# Disabling IRQ#9

## binary.root

Hi guys.

Help please deal with the following problem.

When run gentoo. Reports on Disabling IRQ # 9. At this stage stops downloading for 30-40 seconds. And after downloading is normal.

dmesg report

 *Quote:*   

> 
> 
> [drm] radeon: irq initialized.
> 
> [drm] GART: num cpu pages 131072, num gpu pages 131072
> ...

 

lspci 

 *Quote:*   

> 
> 
> 00:00.0 Host bridge: Advanced Micro Devices [AMD] RS780 Host Bridge
> 
> 00:01.0 PCI bridge: Toshiba America Info Systems Device 9602
> ...

 

Regards Nazar.

----------

## NeddySeagoon

binary.root,

Welcome to Gentoo,

What is your IRQ9 used for, whatever it is either won't work at all or won't work properly with the IRQ disabled.  They may be nothing there too.

Please post your /proc/interrupts

The 

```
nobody cared
```

means that an IRQ9 happened but ho interrupt handler could be found to service the request.

There are some kernel and sometimes some BIOS options to fix this but lets see if its a real interrupt first.

----------

## binary.root

Thanks for the welcome.

Here is my proc / interrupts

 *Quote:*   

> 
> 
>          CPU0       CPU1       
> 
>   0:         25          2   IO-APIC-edge      timer
> ...

 

Regards Nazar.

----------

## NeddySeagoon

binary.root

```
9: 100 99901 IO-APIC-fasteoi acpi 
```

Tats thermal monitoring, power control, fan speed and the like.

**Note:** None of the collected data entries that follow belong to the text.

/-! ## §0 The crux reduces to the canonical pair: four hypotheses are idle, `∀ (μ, D)` is decoration -/

/-- `AbelRegularity` with the momentum-reversal, a.e.-covariance, absolute-convergence and Laplace-integrability
hypotheses DROPPED (only Gibbs + shift-invariance + `PreservesMeasure` kept). -/
def AbelRegularityCore : Prop :=
  ∀ ω₂ lam β γ : ℝ, 0 < ω₂ → 0 < lam → 0 < β → ∀ T : ℝ, 0 < T → ∀ μ : Measure ChainConfig,
    (pinnedChain ω₂ lam β γ).IsChainGibbsMeasure T μ → IsShiftInvariant μ →
    ∀ D : InfiniteChainDynamics (pinnedChain ω₂ lam β γ), D.PreservesMeasure μ →
    ((∃ L : ℝ, Tendsto (fun ν : ℝ => ∫ t in Ioi (0:ℝ), Real.exp (-(ν * t)) * D.currentCorrelation μ t)
        (𝓝[>] 0) (𝓝 L)) ∨
      Tendsto (fun ν : ℝ => ∫ t in Ioi (0:ℝ), Real.exp (-(ν * t)) * D.currentCorrelation μ t) (𝓝[>] 0) atTop)

/-- `AbelRegularity` in WITNESS form: for each `(ω₂, lam, β, γ, T)` SOME guarded pair has the Abel dichotomy. -/
def AbelRegularityWitness : Prop :=
  ∀ ω₂ lam β γ : ℝ, 0 < ω₂ → 0 < lam → 0 < β → ∀ T : ℝ, 0 < T →
    ∃ (μ : Measure ChainConfig) (D : InfiniteChainDynamics (pinnedChain ω₂ lam β γ)),
      (pinnedChain ω₂ lam β γ).IsChainGibbsMeasure T μ ∧ IsShiftInvariant μ ∧ D.PreservesMeasure μ ∧
      ((∃ L : ℝ, Tendsto (fun ν : ℝ => ∫ t in Ioi (0:ℝ), Real.exp (-(ν * t)) * D.currentCorrelation μ t)
          (𝓝[>] 0) (𝓝 L)) ∨
        Tendsto (fun ν : ℝ => ∫ t in Ioi (0:ℝ), Real.exp (-(ν * t)) * D.currentCorrelation μ t) (𝓝[>] 0) atTop)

Everythng else will work normally but your system may overheat.

Put  irqpoll on the kernel line in grub meanwhile.  This is a slowdown all round but it gets your acpi interrupts working again by polling, which is much slower and more CPU intensive.

Please put your kernel .config file onto a pastebin site.  It has some options for dealing with things like this.  There are also other kernel command line options you can try. 

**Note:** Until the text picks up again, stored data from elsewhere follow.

/-! ## 3. The core carrier of a pair of models -/

/-- **The remaining (prop-free) data of a core carrier over the two models**: the spaces `C([G_U])`, `𝒮^κ`, the
Weil action on indices, the theta kernel operators and the inclusion `C([G_U]) → L²_disc([G_U])`. -/
structure CoreModelData (Q : QuotientModel) (Dm : DiscModel) : Type 1 where
  /-- `C([G_U])` -/
  CG : Type
  [instCG₁ : NormedAddCommGroup CG]
  [instCG₂ : NormedSpace ℂ CG]
  /-- `𝒮^κ` -/
  SK : Type
  [instSK : TopologicalSpace SK]
  /-- the Weil action `ω(h)` on `𝒮^κ` -/
  omg : Q.G → SK → SK
  /-- the theta kernel operators `𝒯_Φ` -/
  TΦc : SK → (Q.H →L[ℂ] CG)
  /-- the inclusion `C([G_U]) → L²_disc([G_U])` -/
  inclCG : CG →L[ℂ] Dm.HG

namespace CoreModelData

attribute [instance] instCG₁ instCG₂ instSK

variable {Q : QuotientModel} {Dm : DiscModel} (X : CoreModelData Q Dm)

/-- **The core carrier of the models**: `H := L²(G ⧸ Γ, ν)`, `R :=` the regular representation,
`HG := discPart R_U`, `τ̂ :=` the isotypic components of the discrete part. -/
def toCore : RepCoreCarrier Q.H Dm.HG X.CG Q.G X.SK Dm.SigIdxG where
  R := Q.R
  omg := X.omg
  TΦc := X.TΦc
  inclCG := X.inclCG
  hatτ := Dm.hatτ

/-- (Ported verbatim from the HodgeCMPerL package; no docstring in the source.) -/
@[simp] theorem toCore_R : X.toCore.R = Q.R := rfl
/-- (Ported verbatim from the HodgeCMPerL package; no docstring in the source.) -/
@[simp] theorem toCore_hatτ : X.toCore.hatτ = Dm.hatτ := rfl

/-- **The strengthened analytic record of the model carrier, with NO hypothesis.** -/
theorem toCore_analyticK : X.toCore.AnalyticK where
  R_unitary := Q.isUnitaryRep_R
  compactApprox := Q.hasCompactApprox_R
  hatτ_complete := RepCoreCarrier.hatτ_complete_of_discPart Dm.RU X.toCore rfl

/-- **The three core analytic axioms of the model carrier hold, with NO hypothesis.** -/
theorem toCore_analytic : X.toCore.Analytic := X.toCore_analyticK.toAnalytic

end CoreModelData

/-! ## 4. `Universe` level: a representation-theoretic theta carrier whose cores are model carriers -/

namespace Universe

variable (U : Universe)

/-- **Model theta data**: `U.RepThetaCarrier` with, per `(L, ι₁, V)`, a `DiscModel` for the `G_U` side and, per seesaw
context, a `QuotientModel` for the `U(W)` side and the remaining core data; torus sides and theta forms as before.
NO propositional content beyond the Mathlib properties inside the two model records. -/
structure ModelThetaData where
  /-- the `G_U`-side model of `(L, ι₁, V)` -/
  disc : ∀ (L : CMField) (ι₁ : L →+* ℂ), HermSpace3 L ι₁ → DiscModel
  /-- degree-two classes of `P_Γ` as vectors of `L²_disc([G_U])` -/
  emb : ∀ {L : CMField} {ι₁ : L →+* ℂ} {V : HermSpace3 L ι₁} (Γ : Level V),
    U.CohC (U.pms L ι₁ V Γ) 2 →ₗ[ℂ] (disc L ι₁ V).HG
  /-- the covering `P_{Γ'} → P_Γ` for `Γ' ≤ Γ` -/
  cover : ∀ {L : CMField} {ι₁ : L →+* ℂ} {V : HermSpace3 L ι₁} (Γ Γ' : Level V),
    Γ'.Γ ≤ Γ.Γ → U.Mor (U.pms L ι₁ V Γ') (U.pms L ι₁ V Γ)
  /-- sign recipe, first half -/
  kappa : ∀ (K L : CMField), (K →+* L) → (L →+* ℂ) → (L →+* ℂ) → (K →+* ℂ)
  /-- sign recipe, second half -/
  frameSign : ∀ (L : CMField), (L →+* ℂ) → (L →+* ℂ) → Bool
  /-- the `U(W)`-side model of the context -/
  quot : ∀ {L : CMField} {ι₁ : L →+* ℂ}, HermSpace3 L ι₁ → SeesawCtx L → QuotientModel
  /-- the remaining core data of the context -/
  coreData : ∀ {L : CMField} {ι₁ : L →+* ℂ} (V : HermSpace3 L ι₁) (c : SeesawCtx L),
    CoreModelData (quot V c) (disc L ι₁ V)
  /-- the (12) torus side -/
  t12 : ∀ {L : CMField} {ι₁ : L →+* ℂ} (V : HermSpace3 L ι₁) (c : SeesawCtx L),
    RepTorusCarrier (coreData V c).toCore
  /-- the (34) torus side -/
  t34 : ∀ {L : CMField} {ι₁ : L →+* ℂ} (V : HermSpace3 L ι₁) (c : SeesawCtx L),
    RepTorusCarrier (coreData V c).toCore
  /-- the theta one-forms of type `Ψ_i` at level `Γ` -/
  Theta : ∀ {L : CMField} {ι₁ : L →+* ℂ} (V : HermSpace3 L ι₁), SeesawCtx L → Fin 4 → ∀ Γ : Level V,
    Set (U.CohC (U.pms L ι₁ V Γ) 1)

namespace ModelThetaData

variable {U}
variable (Md : U.ModelThetaData)

/-- **The representation-theoretic theta carrier of model theta data.** -/
def toRep : U.RepThetaCarrier where
  HG := fun L ι₁ V => (Md.disc L ι₁ V).HG
  emb := Md.emb
  cover := Md.cover
  kappa := Md.kappa
  frameSign := Md.frameSign
  H := fun V c => (Md.quot V c).H
  CG := fun V c => (Md.coreData V c).CG
  G := fun V c => (Md.quot V c).G
  SK := fun V c => (Md.coreData V c).SK
  SigIdxG := fun {L} {ι₁} V _ => (Md.disc L ι₁ V).SigIdxG
  core := fun V c => (Md.coreData V c).toCore
  t12 := Md.t12
  t34 := Md.t34
  Theta := Md.Theta

/-- (Ported verbatim from the HodgeCMPerL package; no docstring in the source.) -/
@[simp] theorem toRep_core {L : CMField} {ι₁ : L →+* ℂ} (V : HermSpace3 L ι₁) (c : SeesawCtx L) :
    Md.toRep.core V c = (Md.coreData V c).toCore := rfl

/-- **The torus-side analytic hypotheses** (2 × 6 per seesaw context) — all that remains of `RepThetaCarrier.Analytic`
for a carrier built from models. -/
structure TorusAnalytic : Prop where
  t12 : ∀ {L : CMField} {ι₁ : L →+* ℂ} (V : HermSpace3 L ι₁) (c : SeesawCtx L), (Md.t12 V c).Analytic
  t34 : ∀ {L : CMField} {ι₁ : L →+* ℂ} (V : HermSpace3 L ι₁) (c : SeesawCtx L), (Md.t34 V c).Analytic

/-- **The core analytic axioms of every context hold for a carrier built from models** — no hypothesis. -/
theorem core_analytic {L : CMField} {ι₁ : L →+* ℂ} (V : HermSpace3 L ι₁) (c : SeesawCtx L) :
    (Md.toRep.core V c).Analytic :=
  (Md.coreData V c).toCore_analytic

/-- **The full analytic record of the model carrier from the torus-side axioms alone.** -/
theorem toRep_analytic (hT : Md.TorusAnalytic) : Md.toRep.Analytic where
  core := fun V c => Md.core_analytic V c
  t12 := hT.t12
  t34 := hT.t34

end ModelThetaData

end Universe

/-! ## 5. The headline theorems over models -/

namespace Assembly

open HodgeCM.Universe (ModelThetaData ThetaModel)

variable (U : Universe)

/-- **Both realisation inputs over MODELS** (the prl1 target pair): hypotheses = model facts `M`, model theta DATA
`Md`, the TORUS-side analytic axioms `hT` (2 × 6 per context), the ten theta inputs `A`, Hodge–Riemann for
`(2,0)`-forms.  Compared with `realisationExists_ofRepCarrier` the three CORE analytic axioms per context
(`R_unitary`, `discreteDecomp`, `hatτ_complete`) no longer appear: they are theorems of the models. -/
theorem realisationExists_ofModels (M : U.ModelAxioms) (Md : U.ModelThetaData) (hT : Md.TorusAnalytic)
    (A : (ThetaModel.ofRepCarrier Md.toRep (Md.toRep_analytic hT)).Inputs) (hHR : U.Fact_hodgeRiemann20) :
    U.RealisationExistsPerL ∧ U.RealisationExistsFace :=
  realisationExists_ofRepCarrier U M Md.toRep (Md.toRep_analytic hT) A hHR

Read  /usr/src/linux/Documentation/kernel-parameters.txt

The very last thing to do is to flash your BIOS with an update - but there is no way to tell if that will help or not.

----------

## binary.root

Sorry that instantly not answer.

So really my CPU operating temperature is +82-89 C.

A critical point is 105 C.

Try to revise irqpool. Also tried acpi = noirq, acpi = strict, pci = noacpi.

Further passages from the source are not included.